◆ **What this task involves**: Give back all of the data exactly as it appears here.

[Stored data]

/-- BHK06 avoidance: root `a₁` avoiding `{o, w}`, outside connection `o ↔ w`, any up-set `𝓔₀`. -/
lemma a3ow_NA_two [Fintype V] {p : E → R} (hp : IsProbVec p) {ends : E → Sym2 V} (a₁ o w : V)
    (f₁ f₂ : E) (𝓔₀ : Set (Set V)) (h𝓔₀ : IsUpperSet 𝓔₀) :
    prob p (({ω : Config E | cluster ends (Function.update (Function.update ω f₁ false) f₂ false) a₁ ∈ 𝓔₀}) ∩ (({ω : Config E | Conn ends (Function.update (Function.update ω f₁ false) f₂ false) a₁ o})ᶜ ∩ ({ω : Config E | Conn ends (Function.update (Function.update ω f₁ false) f₂ false) a₁ w})ᶜ ∩ ({ω : Config E | Conn ends (Function.update (Function.update ω f₁ false) f₂ false) o w}))) * prob p (({ω : Config E | Conn ends (Function.update (Function.update ω f₁ false) f₂ false) a₁ o})ᶜ ∩ ({ω : Config E | Conn ends (Function.update (Function.update ω f₁ false) f₂ false) a₁ w})ᶜ)
      ≤ prob p (({ω : Config E | cluster ends (Function.update (Function.update ω f₁ false) f₂ false) a₁ ∈ 𝓔₀}) ∩ (({ω : Config E | Conn ends (Function.update (Function.update ω f₁ false) f₂ false) a₁ o})ᶜ ∩ ({ω : Config E | Conn ends (Function.update (Function.update ω f₁ false) f₂ false) a₁ w})ᶜ)) * prob p (({ω : Config E | Conn ends (Function.update (Function.update ω f₁ false) f₂ false) a₁ o})ᶜ ∩ ({ω : Config E | Conn ends (Function.update (Function.update ω f₁ false) f₂ false) a₁ w})ᶜ ∩ ({ω : Config E | Conn ends (Function.update (Function.update ω f₁ false) f₂ false) o w})) := by
  set A : Set (Config E) := {ω | Conn ends (Function.update (Function.update ω f₁ false) f₂ false) a₁ o} with hAdef
  set W : Set (Config E) := {ω | Conn ends (Function.update (Function.update ω f₁ false) f₂ false) a₁ w} with hWdef
  set Γ : Set (Config E) := {ω | Conn ends (Function.update (Function.update ω f₁ false) f₂ false) o w} with hΓdef
  set XE : Set (Config E) := {ω | cluster ends (Function.update (Function.update ω f₁ false) f₂ false) a₁ ∈ 𝓔₀} with hXEdef
  -- the shift `P_{p[f₁,f₂↦0]}(S) = P_p({ω ∣ ω⁻ ∈ S})`
  have shift : ∀ S : Set (Config E), prob (Function.update (Function.update p f₁ 0) f₂ 0) S
      = prob p {ω | Function.update (Function.update ω f₁ false) f₂ false ∈ S} := by
    intro S
    rw [prob_update_zero_eq_shift, prob_update_zero_eq_shift]
    rfl
  have hp' : IsProbVec (Function.update (Function.update p f₁ 0) f₂ 0) :=
    (hp.update f₁ le_rfl zero_le_one).update f₂ le_rfl zero_le_one
  have h𝓥' : IsUpperSet ({T : Set V | w ∈ T}) := fun T T' hle hT => hle hT

  have h := bhk_inside_outside_avoid (Function.update (Function.update p f₁ 0) f₂ 0) hp' ends a₁ o
    (insert o {w}) h𝓔₀ h𝓥'
  rw [Finset.insert_eq_of_mem (Finset.mem_insert_self o {w})] at h
  rw [shift, shift, shift, shift] at h
  have s1 : {ω : Config E | Function.update (Function.update ω f₁ false) f₂ false ∈
      clusterInEvent ends a₁ 𝓔₀ ∩ clusterInEvent ends o {T | w ∈ T}
        ∩ avoidAll ends a₁ (insert o {w})} = XE ∩ (Aᶜ ∩ Wᶜ ∩ Γ) := by
    ext ω
    simp only [XE, A, W, Γ, Set.mem_setOf_eq, Set.mem_inter_iff, Set.mem_compl_iff, mem_avoidAll,
      mem_clusterInEvent, mem_cluster, Finset.mem_insert, Finset.mem_singleton, forall_eq_or_imp,
      forall_eq]
    tauto
  have s2 : {ω : Config E | Function.update (Function.update ω f₁ false) f₂ false ∈
      clusterInEvent ends a₁ 𝓔₀ ∩ avoidAll ends a₁ (insert o {w})}
      = XE ∩ (Aᶜ ∩ Wᶜ) := by
    ext ω
    simp only [XE, A, W, Set.mem_setOf_eq, Set.mem_inter_iff, Set.mem_compl_iff, mem_avoidAll,
      mem_clusterInEvent, Finset.mem_insert, Finset.mem_singleton, forall_eq_or_imp, forall_eq]
  have s3 : {ω : Config E | Function.update (Function.update ω f₁ false) f₂ false ∈
      clusterInEvent ends o {T | w ∈ T} ∩ avoidAll ends a₁ (insert o {w})} = Aᶜ ∩ Wᶜ ∩ Γ := by
    ext ω
    simp only [A, W, Γ, Set.mem_setOf_eq, Set.mem_inter_iff, Set.mem_compl_iff, mem_avoidAll,
      mem_clusterInEvent, mem_cluster, Finset.mem_insert, Finset.mem_singleton, forall_eq_or_imp,
      forall_eq]
    tauto
  have s4 : {ω : Config E | Function.update (Function.update ω f₁ false) f₂ false ∈
      avoidAll ends a₁ (insert o {w})} = Aᶜ ∩ Wᶜ := by
    ext ω
    simp only [A, W, Set.mem_setOf_eq, Set.mem_inter_iff, Set.mem_compl_iff, mem_avoidAll,
      Finset.mem_insert, Finset.mem_singleton, forall_eq_or_imp, forall_eq]
  rw [s1, s2, s3, s4] at h
  exact h
end GraphTheoremJAux
end Summit.Ventures.PercRepro2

◆ **Exercise response**:
/-- BHK06 avoidance: root `a₁` avoiding `{o, w}`, outside connection `o ↔ w`, any up-set `𝓔₀`. -/
lemma a3ow_NA_two [Fintype V] {p : E → R} (hp : IsProbVec p) {ends : E → Sym2 V} (a₁ o w : V)
    (f₁ f₂ : E) (𝓔₀ : Set (Set V)) (h𝓔₀ : IsUpperSet 𝓔₀) :
    prob p (({ω : Config E | cluster ends (Function.update (Function.update ω f₁ false) f₂ false) a₁ ∈ 𝓔₀}) ∩ (({ω : Config E | Conn ends (Function.update (Function.update ω f₁ false) f₂ false) a₁ o})ᶜ ∩ ({ω : Config E | Conn ends (Function.update (Function.update ω f₁ false) f₂ false) a₁ w})ᶜ ∩ ({ω : Config E | Conn ends (Function.update (Function.update ω f₁ false) f₂ false) o w}))) * prob p (({ω : Config E | Conn ends (Function.update (Function.update ω f₁ false) f₂ false) a₁ o})ᶜ ∩ ({ω : Config E | Conn ends (Function.update (Function.update ω f₁ false) f₂ false) a₁ w})ᶜ)
      ≤ prob p (({ω : Config E | cluster ends (Function.update (Function.update ω f₁ false) f₂ false) a₁ ∈ 𝓔₀}) ∩ (({ω : Config E | Conn ends (Function.update (Function.update ω f₁ false) f₂ false) a₁ o})ᶜ ∩ ({ω : Config E | Conn ends (Function.update (Function.update ω f₁ false) f₂ false) a₁ w})ᶜ)) * prob p (({ω : Config E | Conn ends (Function.update (Function.update ω f₁ false) f₂ false) a₁ o})ᶜ ∩ ({ω : Config E | Conn ends (Function.update (Function.update ω f₁ false) f₂ false) a₁ w})ᶜ ∩ ({ω : Config E | Conn ends (Function.update (Function.update ω f₁ false) f₂ false) o w})) := by
  set A : Set (Config E) := {ω | Conn ends (Function.update (Function.update ω f₁ false) f₂ false) a₁ o} with hAdef
  set W : Set (Config E) := {ω | Conn ends (Function.update (Function.update ω f₁ false) f₂ false) a₁ w} with hWdef
  set Γ : Set (Config E) := {ω | Conn ends (Function.update (Function.update ω f₁ false) f₂ false) o w} with hΓdef
  set XE : Set (Config E) := {ω | cluster ends (Function.update (Function.update ω f₁ false) f₂ false) a₁ ∈ 𝓔₀} with hXEdef
  -- the shift `P_{p[f₁,f₂↦0]}(S) = P_p({ω ∣ ω⁻ ∈ S})`
  have shift : ∀ S : Set (Config E), prob (Function.update (Function.update p f₁ 0) f₂ 0) S
      = prob p {ω | Function.update (Function.update ω f₁ false) f₂ false ∈ S} := by
    intro S
    rw [prob_update_zero_eq_shift, prob_update_zero_eq_shift]
    rfl
  have hp' : IsProbVec (Function.update (Function.update p f₁ 0) f₂ 0) :=
    (hp.update f₁ le_rfl zero_le_one).update f₂ le_rfl zero_le_one
  have h𝓥' : IsUpperSet ({T : Set V | w ∈ T}) := fun T T' hle hT => hle hT

  have h := bhk_inside_outside_avoid (Function.update (Function.update p f₁ 0) f₂ 0) hp' ends a₁ o
    (insert o {w}) h𝓔₀ h𝓥'
  rw [Finset.insert_eq_of_mem (Finset.mem_insert_self o {w})] at h
  rw [shift, shift, shift, shift] at h
  have s1 : {ω : Config E | Function.update (Function.update ω f₁ false) f₂ false ∈
      clusterInEvent ends a₁ 𝓔₀ ∩ clusterInEvent ends o {T | w ∈ T}
        ∩ avoidAll ends a₁ (insert o {w})} = XE ∩ (Aᶜ ∩ Wᶜ ∩ Γ) := by
    ext ω
    simp only [XE, A, W, Γ, Set.mem_setOf_eq, Set.mem_inter_iff, Set.mem_compl_iff, mem_avoidAll,
      mem_clusterInEvent, mem_cluster, Finset.mem_insert, Finset.mem_singleton, forall_eq_or_imp,
      forall_eq]
    tauto
  have s2 : {ω : Config E | Function.update (Function.update ω f₁ false) f₂ false ∈
      clusterInEvent ends a₁ 𝓔₀ ∩ avoidAll ends a₁ (insert o {w})}
      = XE ∩ (Aᶜ ∩ Wᶜ) := by
    ext ω
    simp only [XE, A, W, Set.mem_setOf_eq, Set.mem_inter_iff, Set.mem_compl_iff, mem_avoidAll,
      mem_clusterInEvent, Finset.mem_insert, Finset.mem_singleton, forall_eq_or_imp, forall_eq]
  have s3 : {ω : Config E | Function.update (Function.update ω f₁ false) f₂ false ∈
      clusterInEvent ends o {T | w ∈ T} ∩ avoidAll ends a₁ (insert o {w})} = Aᶜ ∩ Wᶜ ∩ Γ := by
    ext ω
    simp only [A, W, Γ, Set.mem_setOf_eq, Set.mem_inter_iff, Set.mem_compl_iff, mem_avoidAll,
      mem_clusterInEvent, mem_cluster, Finset.mem_insert, Finset.mem_singleton, forall_eq_or_imp,
      forall_eq]
    tauto
  have s4 : {ω : Config E | Function.update (Function.update ω f₁ false) f₂ false ∈
      avoidAll ends a₁ (insert o {w})} = Aᶜ ∩ Wᶜ := by
    ext ω
    simp only [A, W, Set.mem_setOf_eq, Set.mem_inter_iff, Set.mem_compl_iff, mem_avoidAll,
      Finset.mem_insert, Finset.mem_singleton, forall_eq_or_imp, forall_eq]
  rw [s1, s2, s3, s4] at h
  exact h
end GraphTheoremJAux
end Summit.Ventures.PercRepro2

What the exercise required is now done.